Stress and anxiety have been linked to gastrointestinal distress, and the relationship can be complicated.3 Not only can stress cause gastrointestinal disorders, but persistent problems with your gut can compound your stress. This takes extra effort to treat, and research suggests that options like cognitive behavior therapy paired with relaxation techniques can help alleviate the stress that can impact your digestive health.

Coping With Stress

Stress can be a major driver of digestive health issues. So what can you do to reduce the stress in your life, and to cope with the stressors you can't avoid?

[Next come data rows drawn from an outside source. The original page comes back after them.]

import Summits.BirchSwinnertonDyer.BirchSwinnertonDyer.Theorems.ResidualThetaTransportAtTwoSignedMuSeedAtTwoPlusJetLevelWallThird
import Summits.BirchSwinnertonDyer.BirchSwinnertonDyer.Theorems.ResidualThetaTransportAtTwoSignedMuSeedAtTwoPlusJetLevelStepDelta
import Summits.BirchSwinnertonDyer.BirchSwinnertonDyer.Theorems.ResidualThetaTransportAtTwoSignedMuSeedAtTwoPlusJetFormalGroupLawDegFour
import Summits.BirchSwinnertonDyer.BirchSwinnertonDyer.Theorems.ResidualThetaTransportAtTwoSignedMuSeedAtTwoPlusJetLevelTwoWall
import HarnessLib

/-!
# The LEVEL-TWO WALL, complete below the threshold `62`, and the refined shape `δ = ū t^N + c t^{2N} + O(t^{2N+2})` of the tree's level step
# (seed line `jet-character-sums`, J4/J5; crux `SignedMuSeedAtTwoPlus` stmt-BirchSwinnertonDyer-21438; Kμ⁺ stmt-BirchSwinnertonDyer-20689)

Cell `bsd-wall`, width seat `bsd-wall-rtt-p4-w2` g13 (`--supports`, closes nothing).  THEOREMS ONLY; the lines are NOT registered (W-79); BSD is not
proved by this.

* **`exists_levelStep_delta_shape₃`** — on the tilt curve `Ẽ = (y² + y = x³)` in characteristic `2`, for `z ∈ t·k⟦t⟧` and `n ≥ 1` (`N = 2^n`):
  `F̄(z^N, t) − t = C(z₁^N)·t^N + C(z₂^N)·t^{2N} + t^{2N+2}·ε'` — from `F̄ = z₀ + z₁ + z₀²z₁²·H` (`X_zero_sq_mul_X_one_sq_dvd_formalGroupLaw_sub`,
  p676719) and Frobenius; this is the `δ`-hypothesis of `coeff_levelStep_belowThreshold` (p679704) with `ū = z₁^N`, `c = z₂^N`.
* **`levelTwo_wall_complete`** — `N = 16`, `ord S₁ ≥ 14`, `S₁' = S₁²`, `δ₁ = ū₁t¹⁶ + c₁t³² + t³⁴ε'`:
  `[t⁵⁹]S₂ = 0`, **`[t⁶⁰]S₂ = ū₁U₂₂² + ū₁²U₃₀ + c₁U₁₄²`**, `[t⁶¹]S₂ = 0` — together with `levelTwo_wall` (p679160: `[t⁴⁴], [t⁴⁸], [t⁵²], [t⁵⁶]`)
  every coefficient of `S₂` below the `NonDeg(2)` threshold `4³ − 2 = 62` that can be non-zero is one of
  `[t⁴⁴] = ū₁U₁₄² + ū₁²U₁₄`, `[t⁴⁸] = ū₁U₁₆² + ū₁²U₁₈`, `[t⁵²] = ū₁U₁₈² + ū₁²U₂₂`, `[t⁵⁶] = ū₁U₂₀² + ū₁²U₂₆`, `[t⁶⁰] = ū₁U₂₂² + ū₁²U₃₀ + c₁U₁₄²`
  (the remaining `e < 62` vanish by `coeff_levelStep_eq_zero_of_lt` / `levelTwo_wall_odd` / the square law; not re-listed here).

References: the card (J4, J5 «deep wall»); [SilvermanAEC2009] IV.1 for context only.
-/

set_option autoImplicit false
-- the Theorems namespace of this sub repeats the summit name by design (D-0017 nested layout)
set_option linter.dupNamespace false

noncomputable section

open PowerSeries Finset

namespace Summit.BirchSwinnertonDyer.BirchSwinnertonDyer.Theorems.SignedMuAtTwo.JetCharacterSums

variable {k : Type*} [CommRing k] [CharP k 2]

/-- `z(0) = 0 ⟹ z^{2^n} = C(z₁^{2^n})·t^{2^n} + C(z₂^{2^n})·t^{2·2^n} + t^{3·2^n}·ρ` in characteristic `2`. [folklore] -/
theorem pow_two_pow_eq_of_constantCoeff_eq_zero₃ {z : k⟦X⟧} (hz : constantCoeff z = 0) (n : ℕ) :
    ∃ ρ : k⟦X⟧, z ^ 2 ^ n = C (coeff 1 z ^ 2 ^ n) * X ^ 2 ^ n + C (coeff 2 z ^ 2 ^ n) * X ^ (2 * 2 ^ n) + X ^ (3 * 2 ^ n) * ρ := by
  obtain ⟨z', hz'⟩ : (X : k⟦X⟧) ^ 3 ∣ z - C (coeff 1 z) * X - C (coeff 2 z) * X ^ 2 := by
    refine X_pow_dvd_iff.mpr fun m hm => ?_
    interval_cases m
    · simp [coeff_zero_eq_constantCoeff, hz]
    · simp [coeff_X_pow, coeff_C_mul]
    · simp [coeff_X_pow, coeff_C_mul]
  refine ⟨z' ^ 2 ^ n, ?_⟩
  have hz3 : z = C (coeff 1 z) * X + C (coeff 2 z) * X ^ 2 + X ^ 3 * z' := by linear_combination hz'
  calc z ^ 2 ^ n = (C (coeff 1 z) * X + C (coeff 2 z) * X ^ 2 + X ^ 3 * z') ^ 2 ^ n := by rw [← hz3]
    _ = C (coeff 1 z ^ 2 ^ n) * X ^ 2 ^ n + C (coeff 2 z ^ 2 ^ n) * X ^ (2 * 2 ^ n) + X ^ (3 * 2 ^ n) * z' ^ 2 ^ n := by
        rw [add_pow_two_pow_charTwo, add_pow_two_pow_charTwo, mul_pow, mul_pow, mul_pow, map_pow, map_pow, ← pow_mul,
          ← pow_mul]

/-- **The refined shape of the level step**: on `Ẽ = (y² + y = x³)` in characteristic `2`, for `z ∈ t·k⟦t⟧` and `n ≥ 1`,
`F̄(z^{2^n}, t) − t = C(z₁^{2^n})·t^{2^n} + C(z₂^{2^n})·t^{2·2^n} + t^{2·2^n + 2}·ε'` (`F̄ = z₀ + z₁ + z₀²z₁²H`). [folklore] -/
theorem exists_levelStep_delta_shape₃ {z : k⟦X⟧} (hz : constantCoeff z = 0) {n : ℕ} (hn : 1 ≤ n) :
    ∃ ε : k⟦X⟧, MvPowerSeries.subst ![z ^ 2 ^ n, (X : k⟦X⟧)] (⟨0, 0, 1, 0, 0⟩ : WeierstrassCurve k).formalGroupLaw - X =
      C (coeff 1 z ^ 2 ^ n) * X ^ 2 ^ n + C (coeff 2 z ^ 2 ^ n) * X ^ (2 * 2 ^ n) + X ^ (2 * 2 ^ n + 2) * ε := by
  obtain ⟨ρ, hρ⟩ := pow_two_pow_eq_of_constantCoeff_eq_zero₃ hz n
  -- `N = 2^n = m + 2`
  obtain ⟨m, hm⟩ : ∃ m, 2 ^ n = m + 2 := ⟨2 ^ n - 2, by
    have : 2 ≤ 2 ^ n := by
      calc (2 : ℕ) = 2 ^ 1 := by norm_num
        _ ≤ 2 ^ n := Nat.pow_le_pow_right (by norm_num) hn
    omega⟩
  rw [hm] at hρ ⊢
  set y : k⟦X⟧ := z ^ (m + 2) with hydef
  have hy : constantCoeff y = 0 := by rw [hydef, map_pow, hz, zero_pow (by omega)]
  have hs : MvPowerSeries.HasSubst ![y, (X : k⟦X⟧)] := Tilt.hasSubst_pair_X hy
  obtain ⟨H, hH⟩ := X_zero_sq_mul_X_one_sq_dvd_formalGroupLaw_sub k
  have hF : (⟨0, 0, 1, 0, 0⟩ : WeierstrassCurve k).formalGroupLaw =
      MvPowerSeries.X 0 + MvPowerSeries.X 1 + MvPowerSeries.X 0 ^ 2 * MvPowerSeries.X 1 ^ 2 * H := by rw [← hH]; ring
  have hsub : MvPowerSeries.subst ![y, (X : k⟦X⟧)] (⟨0, 0, 1, 0, 0⟩ : WeierstrassCurve k).formalGroupLaw =
      y + X + y ^ 2 * X ^ 2 * MvPowerSeries.subst ![y, (X : k⟦X⟧)] H := by
    conv_lhs => rw [hF]
    rw [← MvPowerSeries.coe_substAlgHom hs]
    simp only [map_add, map_mul, map_pow, MvPowerSeries.substAlgHom_X]
    rfl
  refine ⟨X ^ m * ρ + (C (coeff 1 z ^ (m + 2)) + C (coeff 2 z ^ (m + 2)) * X ^ (m + 2) + X ^ (m + 2) * X ^ 2 * X ^ m * ρ) ^ 2 *
    MvPowerSeries.subst ![y, (X : k⟦X⟧)] H, ?_⟩
  rw [hsub]
  linear_combination (1 + X ^ 2 * MvPowerSeries.subst ![y, (X : k⟦X⟧)] H *
    (y + (C (coeff 1 z ^ (m + 2)) * X ^ (m + 2) + C (coeff 2 z ^ (m + 2)) * X ^ (2 * (m + 2)) + X ^ (3 * (m + 2)) * ρ))) * hρ

section LevelTwo

variable {S δ ε : PowerSeries k} {u c : k}

/-- **The level-two wall, completed below the threshold `62`**: `S₁' = S₁²`, `ord S₁ ≥ 14`, `δ₁ = ū₁t¹⁶ + c₁t³² + t³⁴ε'` ⟹
`[t⁵⁹]S₂ = 0`, `[t⁶⁰]S₂ = ū₁U₂₂² + ū₁²U₃₀ + c₁U₁₄²`, `[t⁶¹]S₂ = 0` (`C(30,2) = 435`, `C(15,3) = 455`, `C(31,2) = 465` odd; `C(29,2)`, `C(14,3)`,
`C(16,3)` even; `U₁₅ = U₇² = 0`, `U₃₁ = U₁₅² = 0`). [folklore] -/
theorem levelTwo_wall_complete (hR : d⁄dX k S = S * S) (hv : ((14 : ℕ) : ℕ∞) ≤ S.order)
    (hδ : δ = C u * X ^ 16 + C c * X ^ (2 * 16) + X ^ (2 * 16 + 2) * ε) :
    coeff 59 (S + S.subst (X + δ)) = 0 ∧
      coeff 60 (S + S.subst (X + δ)) = u * coeff 22 S ^ 2 + u ^ 2 * coeff 30 S + c * coeff 14 S ^ 2 ∧
      coeff 61 (S + S.subst (X + δ)) = 0 := by
  have hN : 1 ≤ 16 := by norm_num
  have h7 : coeff 7 S = 0 := coeff_of_lt_order 7 (lt_of_lt_of_le (by exact_mod_cast (by norm_num)) hv)
  have h15 : coeff 15 S = 0 := by rw [show 15 = 2 * 7 + 1 from rfl, coeff_odd_of_riccati hR, h7]; ring
  have h31 : coeff 31 S = 0 := by rw [show 31 = 2 * 15 + 1 from rfl, coeff_odd_of_riccati hR, h15]; ring
  refine ⟨?_, ?_, ?_⟩
  · rw [coeff_levelStep_belowThreshold hN hR hv (by norm_num) (by norm_num) hδ (by norm_num) (by norm_num),
      show 59 - 16 = 2 * 21 + 1 from rfl, coeff_mul_self_of_odd, show 59 - 2 * 16 = 2 * 13 + 1 from rfl, coeff_mul_self_of_odd,
      show 2 * 13 + 1 + 2 = 29 from rfl, show 59 + 3 - 3 * 16 = 14 from rfl,
      show Nat.choose 29 2 = 2 * 203 from by norm_num [Nat.choose_two_right],
      show Nat.choose 14 3 = 2 * 182 from by decide]
    have h2k : (2 : k) = 0 := CharTwo.two_eq_zero
    push_cast
    linear_combination (u ^ 2 * 203 * coeff 29 S + u ^ 3 * 182 * coeff 14 S) * h2k
  · rw [coeff_levelStep_belowThreshold hN hR hv (by norm_num) (by norm_num) hδ (by norm_num) (by norm_num),
      show 60 - 16 = 2 * 22 from rfl, coeff_mul_self_two_mul, show 60 - 2 * 16 = 2 * 14 from rfl, coeff_mul_self_two_mul,
      show 2 * 14 + 2 = 30 from rfl, show 60 + 3 - 3 * 16 = 15 from rfl, h15,
      natCast_eq_one_of_odd ⟨217, by norm_num [Nat.choose_two_right]⟩]
    ring
  · rw [coeff_levelStep_belowThreshold hN hR hv (by norm_num) (by norm_num) hδ (by norm_num) (by norm_num),
      show 61 - 16 = 2 * 22 + 1 from rfl, coeff_mul_self_of_odd, show 61 - 2 * 16 = 2 * 14 + 1 from rfl, coeff_mul_self_of_odd,
      show 2 * 14 + 1 + 2 = 31 from rfl, h31, show 61 + 3 - 3 * 16 = 16 from rfl,
      show Nat.choose 16 3 = 2 * 280 from by decide]
    have h2k : (2 : k) = 0 := CharTwo.two_eq_zero
    push_cast
    linear_combination (u ^ 3 * 280 * coeff 16 S) * h2k

end LevelTwo

end Summit.BirchSwinnertonDyer.BirchSwinnertonDyer.Theorems.SignedMuAtTwo.JetCharacterSums

end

Here are a few suggestions:

1.Avoid drugs and alcohol.

While they might seem to relieve stress, they really just mask the symptoms.

2. Seek support.

Companionship is key during stressful times. Talk to family members and friends about the things that bother you, or seek help from a professional counselor or others in your community.

3. Exercise.

Regular exercise is great not only for your body, but also your mind. Even better: Do it outside in the fresh air and sunshine. You can also try proven stress-reducing activities like yoga, tai chi, or meditation.

4. Focus on your diet.

Eating a well-balanced diet full of fresh fruits and vegetables. Protein—as well as plenty of fiber—will give your body the energy it needs during stressful times.

While it's impossible to avoid stress altogether, it is possible to help prevent it from taking over your life. Focus on those things that you can control to help keep stress levels in check.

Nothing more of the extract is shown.